Department of Computer Science and Technology

Technical reports

Extending lossless image compression

Andrew J. Penrose

December 2001, 137 pages

This technical report is based on a dissertation submitted January 2001 by the author for the degree of Doctor of Philosophy to the University of Cambridge, Gonville & Caius College.

DOI: 10.48456/tr-526

Abstract

“It is my thesis that worthwhile improvements can be made to lossless image compression schemes, by considering the correlations between the spectral, temporal and interview aspects of image data, in extension to the spatial correlations that are traditionally exploited.”

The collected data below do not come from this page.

/-- Table of the cell `a|bc` of the glued graph: `1[a|bc] = n_A n_B + n_A z_B + z_A n_B`. [this work] -/
theorem table_Ua (h1A : αA → γA → κA) (h2A : αA → κA → γA) (h3A : γA → κA → αA)
    (h1B : αB → γB → κB) (h2B : αB → κB → γB) (h3B : γB → κB → αB)
    (hx1 : (¬ ((αA ∨ αB) ∨ ((γA ∨ γB) ∧ (κA ∨ κB))) ∧ ¬ ((γA ∨ γB) ∨ ((αA ∨ αB) ∧ (κA ∨ κB))) ∧
      ((κA ∨ κB) ∨ ((αA ∨ αB) ∧ (γA ∨ γB)))) → x = 1)
    (hx0 : ¬ (¬ ((αA ∨ αB) ∨ ((γA ∨ γB) ∧ (κA ∨ κB))) ∧ ¬ ((γA ∨ γB) ∨ ((αA ∨ αB) ∧ (κA ∨ κB))) ∧
      ((κA ∨ κB) ∨ ((αA ∨ αB) ∧ (γA ∨ γB)))) → x = 0)
    (hnA1 : (¬αA ∧ ¬γA ∧ κA) → nA = 1) (hnA0 : ¬ (¬αA ∧ ¬γA ∧ κA) → nA = 0)
    (hnB1 : (¬αB ∧ ¬γB ∧ κB) → nB = 1) (hnB0 : ¬ (¬αB ∧ ¬γB ∧ κB) → nB = 0)
    (hzA1 : (¬αA ∧ ¬γA ∧ ¬κA) → zA = 1) (hzA0 : ¬ (¬αA ∧ ¬γA ∧ ¬κA) → zA = 0)
    (hzB1 : (¬αB ∧ ¬γB ∧ ¬κB) → zB = 1) (hzB0 : ¬ (¬αB ∧ ¬γB ∧ ¬κB) → zB = 0) :
    x = nA * nB + nA * zB + zA * nB := by
  by_cases hαA : αA <;> by_cases hγA : γA <;> by_cases hκA : κA <;>
    by_cases hαB : αB <;> by_cases hγB : γB <;> by_cases hκB : κB <;> simp_all

end Table

/-! ### Pointwise identities for the cells `a|bc` and `N` -/

section Pointwise

variable {DA DB : Finset (Sym2 V)} {a b c : V} (hab : a ≠ b) (hac : a ≠ c) (hbc : b ≠ c)
  (hsepD : ∀ v : V, (∃ e ∈ DA, v ∈ e) → (∃ e ∈ DB, v ∈ e) → (v = a ∨ v = b ∨ v = c))
  (w : Sym2 V → unitInterval) (q : ℝ) (hw : ∀ e, e ∉ (↑DA ∪ ↑DB : Set (Sym2 V)) → (w e : ℝ) = 0)
include hab hac hbc hsepD hw

/-- **Pointwise decomposition, cell `a|bc`.**  `w_φ(ω) 1_{a|bc}(ω) q^{k^T(∅)} =
weight(ω) · q · [F_n(ζ_A) F_n(ζ_B) + F_n(ζ_A) F_z(ζ_B) + F_z(ζ_A) F_n(ζ_B)]`. [this work] -/
theorem pt_Ua (ω : BondConfig V) :
    rcWeightW w q ∅ ω * ind {η : BondConfig V | b ∉ cl η.toFinset a ∧ c ∉ cl η.toFinset a ∧ c ∈ cl η.toFinset b} ω * q ^ clusterCount (∅ : BondConfig V) ({a, b, c} : Set V) =
      weight (fun e => (w e : ℝ)) ω * (q *
        ((ind {η : BondConfig V | b ∉ cl η.toFinset a ∧ c ∉ cl η.toFinset a ∧ c ∈ cl η.toFinset b} (ω ∩ ↑DA) * q ^ clusterCount (ω ∩ ↑DA) ({a, b, c} : Set V)) * (ind {η : BondConfig V | b ∉ cl η.toFinset a ∧ c ∉ cl η.toFinset a ∧ c ∈ cl η.toFinset b} (ω \ ↑DA) * q ^ clusterCount (ω \ ↑DA) ({a, b, c} : Set V)) + (ind {η : BondConfig V | b ∉ cl η.toFinset a ∧ c ∉ cl η.toFinset a ∧ c ∈ cl η.toFinset b} (ω ∩ ↑DA) * q ^ clusterCount (ω ∩ ↑DA) ({a, b, c} : Set V)) * (ind {η : BondConfig V | b ∉ cl η.toFinset a ∧ c ∉ cl η.toFinset a ∧ c ∉ cl η.toFinset b} (ω \ ↑DA) * q ^ clusterCount (ω \ ↑DA) ({a, b, c} : Set V)) + (ind {η : BondConfig V | b ∉ cl η.toFinset a ∧ c ∉ cl η.toFinset a ∧ c ∉ cl η.toFinset b} (ω ∩ ↑DA) * q ^ clusterCount (ω ∩ ↑DA) ({a, b, c} : Set V)) * (ind {η : BondConfig V | b ∉ cl η.toFinset a ∧ c ∉ cl η.toFinset a ∧ c ∈ cl η.toFinset b} (ω \ ↑DA) * q ^ clusterCount (ω \ ↑DA) ({a, b, c} : Set V)))) := by
  by_cases hω : ω ⊆ ↑DA ∪ ↑DB
  · obtain ⟨jab, jac⟩ := glued_atoms hsepD hω
    have jbc := glued_atom_bc (a := a) (b := b) (c := c) hsepD hω
    obtain ⟨t1A, t2A, t3A⟩ := trans_three (a := a) (b := b) (c := c) (ω ∩ (↑DA : Set (Sym2 V)))
    obtain ⟨t1B, t2B, t3B⟩ := trans_three (a := a) (b := b) (c := c) (ω \ (↑DA : Set (Sym2 V)))
    have htab := table_Ua (x := ind {η : BondConfig V | b ∉ cl η.toFinset a ∧ c ∉ cl η.toFinset a ∧ c ∈ cl η.toFinset b} ω) (nA := ind {η : BondConfig V | b ∉ cl η.toFinset a ∧ c ∉ cl η.toFinset a ∧ c ∈ cl η.toFinset b} (ω ∩ ↑DA)) (nB := ind {η : BondConfig V | b ∉ cl η.toFinset a ∧ c ∉ cl η.toFinset a ∧ c ∈ cl η.toFinset b} (ω \ ↑DA))
      (zA := ind {η : BondConfig V | b ∉ cl η.toFinset a ∧ c ∉ cl η.toFinset a ∧ c ∉ cl η.toFinset b} (ω ∩ ↑DA)) (zB := ind {η : BondConfig V | b ∉ cl η.toFinset a ∧ c ∉ cl η.toFinset a ∧ c ∉ cl η.toFinset b} (ω \ ↑DA))
      t1A t2A t3A t1B t2B t3B
      (fun h => ind_of_mem (show ω ∈ {η : BondConfig V | b ∉ cl η.toFinset a ∧ c ∉ cl η.toFinset a ∧ c ∈ cl η.toFinset b} from
        ⟨fun h' => h.1 (jab.1 h'), fun h' => h.2.1 (jac.1 h'), jbc.2 h.2.2⟩))
      (fun h => ind_of_not_mem (show ω ∉ {η : BondConfig V | b ∉ cl η.toFinset a ∧ c ∉ cl η.toFinset a ∧ c ∈ cl η.toFinset b} from
        fun h' => h ⟨fun h'' => h'.1 (jab.2 h''), fun h'' => h'.2.1 (jac.2 h''), jbc.1 h'.2.2⟩))
      (fun h => ind_of_mem h) (fun h => ind_of_not_mem h) (fun h => ind_of_mem h) (fun h => ind_of_not_mem h)
      (fun h => ind_of_mem h) (fun h => ind_of_not_mem h) (fun h => ind_of_mem h) (fun h => ind_of_not_mem h)
    by_cases hU : ω ∈ {η : BondConfig V | b ∉ cl η.toFinset a ∧ c ∉ cl η.toFinset a ∧ c ∈ cl η.toFinset b}
    · have hk : clusterCount ω ∅ = clusterCount ω ({a, b, c} : Set V) + 1 := k_cell_N hab hac hbc ω hU.1 hU.2.2
      have hadd := kT_add hsepD hω
      have hpow : q ^ clusterCount ω ∅ * q ^ clusterCount (∅ : BondConfig V) ({a, b, c} : Set V) =
          q * (q ^ clusterCount (ω ∩ ↑DA) ({a, b, c} : Set V) * q ^ clusterCount (ω \ ↑DA) ({a, b, c} : Set V)) := by
        rw [← pow_add, ← pow_add, hk, ← pow_succ', Nat.add_right_comm, hadd]
      unfold rcWeightW
      rw [htab]
      linear_combination (weight (fun e => (w e : ℝ)) ω *
        (ind {η : BondConfig V | b ∉ cl η.toFinset a ∧ c ∉ cl η.toFinset a ∧ c ∈ cl η.toFinset b} (ω ∩ ↑DA) * ind {η : BondConfig V | b ∉ cl η.toFinset a ∧ c ∉ cl η.toFinset a ∧ c ∈ cl η.toFinset b} (ω \ ↑DA) + ind {η : BondConfig V | b ∉ cl η.toFinset a ∧ c ∉ cl η.toFinset a ∧ c ∈ cl η.toFinset b} (ω ∩ ↑DA) * ind {η : BondConfig V | b ∉ cl η.toFinset a ∧ c ∉ cl η.toFinset a ∧ c ∉ cl η.toFinset b} (ω \ ↑DA) +
          ind {η : BondConfig V | b ∉ cl η.toFinset a ∧ c ∉ cl η.toFinset a ∧ c ∉ cl η.toFinset b} (ω ∩ ↑DA) * ind {η : BondConfig V | b ∉ cl η.toFinset a ∧ c ∉ cl η.toFinset a ∧ c ∈ cl η.toFinset b} (ω \ ↑DA))) * hpow
    · have h0 : ind {η : BondConfig V | b ∉ cl η.toFinset a ∧ c ∉ cl η.toFinset a ∧ c ∈ cl η.toFinset b} ω = 0 := ind_of_not_mem hU
      rw [h0] at htab
      unfold rcWeightW
      rw [h0]
      linear_combination (weight (fun e => (w e : ℝ)) ω * q *
        q ^ clusterCount (ω ∩ ↑DA) ({a, b, c} : Set V) * q ^ clusterCount (ω \ ↑DA) ({a, b, c} : Set V)) * htab
  · have h0 : weight (fun e => (w e : ℝ)) ω = 0 := weight_eq_zero_of_not_subset w hw hω
    unfold rcWeightW
    rw [h0]; ring

/-- **Pointwise decomposition, cell `N` (pairwise apart, not separated).**  `w_φ(ω) 1_{N_{DA∪DB}}(ω) q^{k^T(∅)} =
weight(ω) · q² · [F_z(ζ_A) F_z(ζ_B) − F_{S_{DA}}(ζ_A) F_{S_{DB}}(ζ_B)]`. [this work] -/
theorem pt_N (ω : BondConfig V) :
    rcWeightW w q ∅ ω * ind {η : BondConfig V | b ∉ cl η.toFinset a ∧ c ∉ cl η.toFinset a ∧ c ∉ cl η.toFinset b ∧ ¬ Sep (DA ∪ DB) (cl η.toFinset a) b c} ω * q ^ clusterCount (∅ : BondConfig V) ({a, b, c} : Set V) =
      weight (fun e => (w e : ℝ)) ω * (q ^ 2 * ((ind {η : BondConfig V | b ∉ cl η.toFinset a ∧ c ∉ cl η.toFinset a ∧ c ∉ cl η.toFinset b} (ω ∩ ↑DA) * q ^ clusterCount (ω ∩ ↑DA) ({a, b, c} : Set V)) * (ind {η : BondConfig V | b ∉ cl η.toFinset a ∧ c ∉ cl η.toFinset a ∧ c ∉ cl η.toFinset b} (ω \ ↑DA) * q ^ clusterCount (ω \ ↑DA) ({a, b, c} : Set V)) - (ind {η : BondConfig V | b ∉ cl η.toFinset a ∧ c ∉ cl η.toFinset a ∧ Sep DA (cl η.toFinset a) b c} (ω ∩ ↑DA) * q ^ clusterCount (ω ∩ ↑DA) ({a, b, c} : Set V)) * (ind {η : BondConfig V | b ∉ cl η.toFinset a ∧ c ∉ cl η.toFinset a ∧ Sep DB (cl η.toFinset a) b c} (ω \ ↑DA) * q ^ clusterCount (ω \ ↑DA) ({a, b, c} : Set V)))) := by
  by_cases hω : ω ⊆ ↑DA ∪ ↑DB
  · obtain ⟨jab, jac⟩ := glued_atoms hsepD hω
    have jbc := glued_atom_bc (a := a) (b := b) (c := c) hsepD hω
    have hS := glued_S_iff (a := a) (b := b) (c := c) hab hsepD hω
    have hadd := kT_add hsepD hω
    -- the pairwise-apart cell of the glued graph is the product of the pieces' ones
    have hZ : ω ∈ {η : BondConfig V | b ∉ cl η.toFinset a ∧ c ∉ cl η.toFinset a ∧ c ∉ cl η.toFinset b} ↔ ((ω ∩ ↑DA) ∈ {η : BondConfig V | b ∉ cl η.toFinset a ∧ c ∉ cl η.toFinset a ∧ c ∉ cl η.toFinset b} ∧ (ω \ ↑DA) ∈ {η : BondConfig V | b ∉ cl η.toFinset a ∧ c ∉ cl η.toFinset a ∧ c ∉ cl η.toFinset b}) := by
      constructor
      · intro h
        have hb := fun h' => h.1 (jab.2 h')
        have hc := fun h' => h.2.1 (jac.2 h')
        have hk := fun h' => h.2.2 (jbc.2 h')
        exact ⟨⟨fun h' => hb (Or.inl (Or.inl h')), fun h' => hc (Or.inl (Or.inl h')), fun h' => hk (Or.inl (Or.inl h'))⟩,
          ⟨fun h' => hb (Or.inl (Or.inr h')), fun h' => hc (Or.inl (Or.inr h')), fun h' => hk (Or.inl (Or.inr h'))⟩⟩
      · rintro ⟨⟨hbA, hcA, hkA⟩, ⟨hbB, hcB, hkB⟩⟩
        refine ⟨fun h' => ?_, fun h' => ?_, fun h' => ?_⟩
        · rcases jab.1 h' with (h | h) | ⟨h | h, _⟩
          exacts [hbA h, hbB h, hcA h, hcB h]
        · rcases jac.1 h' with (h | h) | ⟨h | h, _⟩
          exacts [hcA h, hcB h, hbA h, hbB h]
        · rcases jbc.1 h' with (h | h) | ⟨h | h, _⟩
          exacts [hkA h, hkB h, hbA h, hbB h]
    -- separation forces the pairwise-apart cell (on the support)
    have hSZ : ω ∈ {η : BondConfig V | b ∉ cl η.toFinset a ∧ c ∉ cl η.toFinset a ∧ Sep (DA ∪ DB) (cl η.toFinset a) b c} → ω ∈ {η : BondConfig V | b ∉ cl η.toFinset a ∧ c ∉ cl η.toFinset a ∧ c ∉ cl η.toFinset b} := fun h =>
      ⟨h.1, h.2.1, fun h' => not_sep_of_mem_cl (toFinset_subset_of_subset hω) h.1 h' h.2.2⟩
    by_cases hz : ω ∈ {η : BondConfig V | b ∉ cl η.toFinset a ∧ c ∉ cl η.toFinset a ∧ c ∉ cl η.toFinset b}
    · have hk : clusterCount ω ∅ = clusterCount ω ({a, b, c} : Set V) + 2 := k_cell_apart hab hac hbc ω hz.1 hz.2.1 hz.2.2
      have hpow : q ^ clusterCount ω ∅ * q ^ clusterCount (∅ : BondConfig V) ({a, b, c} : Set V) =
          q ^ 2 * (q ^ clusterCount (ω ∩ ↑DA) ({a, b, c} : Set V) * q ^ clusterCount (ω \ ↑DA) ({a, b, c} : Set V)) := by
        rw [← pow_add, ← pow_add, ← pow_add, hk, Nat.add_right_comm, hadd, Nat.add_comm]
      obtain ⟨hzA, hzB⟩ := hZ.1 hz
      rw [ind_of_mem hzA, ind_of_mem hzB]
      by_cases hs : ω ∈ {η : BondConfig V | b ∉ cl η.toFinset a ∧ c ∉ cl η.toFinset a ∧ Sep (DA ∪ DB) (cl η.toFinset a) b c}
      · obtain ⟨hsA, hsB⟩ := hS.1 hs
        have hN : ω ∉ {η : BondConfig V | b ∉ cl η.toFinset a ∧ c ∉ cl η.toFinset a ∧ c ∉ cl η.toFinset b ∧ ¬ Sep (DA ∪ DB) (cl η.toFinset a) b c} := fun h => h.2.2.2 hs.2.2
        unfold rcWeightW
        rw [ind_of_not_mem hN, ind_of_mem hsA, ind_of_mem hsB]
        ring
      · have hN : ω ∈ {η : BondConfig V | b ∉ cl η.toFinset a ∧ c ∉ cl η.toFinset a ∧ c ∉ cl η.toFinset b ∧ ¬ Sep (DA ∪ DB) (cl η.toFinset a) b c} := ⟨hz.1, hz.2.1, hz.2.2, fun h => hs ⟨hz.1, hz.2.1, h⟩⟩
        have h0 : ind {η : BondConfig V | b ∉ cl η.toFinset a ∧ c ∉ cl η.toFinset a ∧ Sep DA (cl η.toFinset a) b c} (ω ∩ ↑DA) * ind {η : BondConfig V | b ∉ cl η.toFinset a ∧ c ∉ cl η.toFinset a ∧ Sep DB (cl η.toFinset a) b c} (ω \ ↑DA) = 0 := by
          by_cases hA : (ω ∩ ↑DA) ∈ {η : BondConfig V | b ∉ cl η.toFinset a ∧ c ∉ cl η.toFinset a ∧ Sep DA (cl η.toFinset a) b c}
          · have hB : (ω \ ↑DA) ∉ {η : BondConfig V | b ∉ cl η.toFinset a ∧ c ∉ cl η.toFinset a ∧ Sep DB (cl η.toFinset a) b c} := fun hB => hs (hS.2 ⟨hA, hB⟩)
            rw [ind_of_not_mem hB, mul_zero]
          · rw [ind_of_not_mem hA, zero_mul]
        unfold rcWeightW
        rw [ind_of_mem hN]
        linear_combination (weight (fun e => (w e : ℝ)) ω) * hpow +
          (weight (fun e => (w e : ℝ)) ω * q ^ 2 *
            q ^ clusterCount (ω ∩ ↑DA) ({a, b, c} : Set V) * q ^ clusterCount (ω \ ↑DA) ({a, b, c} : Set V)) * h0
    · have hN : ω ∉ {η : BondConfig V | b ∉ cl η.toFinset a ∧ c ∉ cl η.toFinset a ∧ c ∉ cl η.toFinset b ∧ ¬ Sep (DA ∪ DB) (cl η.toFinset a) b c} := fun h => hz ⟨h.1, h.2.1, h.2.2.1⟩
      have hs : ω ∉ {η : BondConfig V | b ∉ cl η.toFinset a ∧ c ∉ cl η.toFinset a ∧ Sep (DA ∪ DB) (cl η.toFinset a) b c} := fun h => hz (hSZ h)
      have h0 : ind {η : BondConfig V | b ∉ cl η.toFinset a ∧ c ∉ cl η.toFinset a ∧ c ∉ cl η.toFinset b} (ω ∩ ↑DA) * ind {η : BondConfig V | b ∉ cl η.toFinset a ∧ c ∉ cl η.toFinset a ∧ c ∉ cl η.toFinset b} (ω \ ↑DA) = 0 := by
        by_cases hA : (ω ∩ ↑DA) ∈ {η : BondConfig V | b ∉ cl η.toFinset a ∧ c ∉ cl η.toFinset a ∧ c ∉ cl η.toFinset b}
        · have hB : (ω \ ↑DA) ∉ {η : BondConfig V | b ∉ cl η.toFinset a ∧ c ∉ cl η.toFinset a ∧ c ∉ cl η.toFinset b} := fun hB => hz (hZ.2 ⟨hA, hB⟩)
          rw [ind_of_not_mem hB, mul_zero]
        · rw [ind_of_not_mem hA, zero_mul]
      have h1 : ind {η : BondConfig V | b ∉ cl η.toFinset a ∧ c ∉ cl η.toFinset a ∧ Sep DA (cl η.toFinset a) b c} (ω ∩ ↑DA) * ind {η : BondConfig V | b ∉ cl η.toFinset a ∧ c ∉ cl η.toFinset a ∧ Sep DB (cl η.toFinset a) b c} (ω \ ↑DA) = 0 := by
        by_cases hA : (ω ∩ ↑DA) ∈ {η : BondConfig V | b ∉ cl η.toFinset a ∧ c ∉ cl η.toFinset a ∧ Sep DA (cl η.toFinset a) b c}
        · have hB : (ω \ ↑DA) ∉ {η : BondConfig V | b ∉ cl η.toFinset a ∧ c ∉ cl η.toFinset a ∧ Sep DB (cl η.toFinset a) b c} := fun hB => hs (hS.2 ⟨hA, hB⟩)
          rw [ind_of_not_mem hB, mul_zero]
        · rw [ind_of_not_mem hA, zero_mul]
      unfold rcWeightW
      rw [ind_of_not_mem hN]
      linear_combination (-(weight (fun e => (w e : ℝ)) ω * q ^ 2 *
          q ^ clusterCount (ω ∩ ↑DA) ({a, b, c} : Set V) * q ^ clusterCount (ω \ ↑DA) ({a, b, c} : Set V))) * h0 +
        (weight (fun e => (w e : ℝ)) ω * q ^ 2 *
          q ^ clusterCount (ω ∩ ↑DA) ({a, b, c} : Set V) * q ^ clusterCount (ω \ ↑DA) ({a, b, c} : Set V)) * h1
  · have h0 : weight (fun e => (w e : ℝ)) ω = 0 := weight_eq_zero_of_not_subset w hw hω
    unfold rcWeightW
    rw [h0]; ring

Images are an important part of today’s digital world. However, due to the large quantity of data needed to represent modern imagery the storage of such data can be expensive. Thus, work on efficient image storage (image compression) has the potential to reduce storage costs and enable new applications.

Many image compression schemes are lossy; that is they sacrifice image informationto achieve very compact storage. Although this is acceptable for many applications, some environments require that compression not alter the image data. This lossless image compression has uses in medical, scientific and professional video processing applications.

Most of the work on lossless image compression has focused on monochrome images and has made use of the spatial smoothness of image data. Only recently have researchers begun to look specifically at the lossless compression of colour images and video. By extending compression schemes for colour images and video, the storage requirements for these important classes of image data can be further reduced.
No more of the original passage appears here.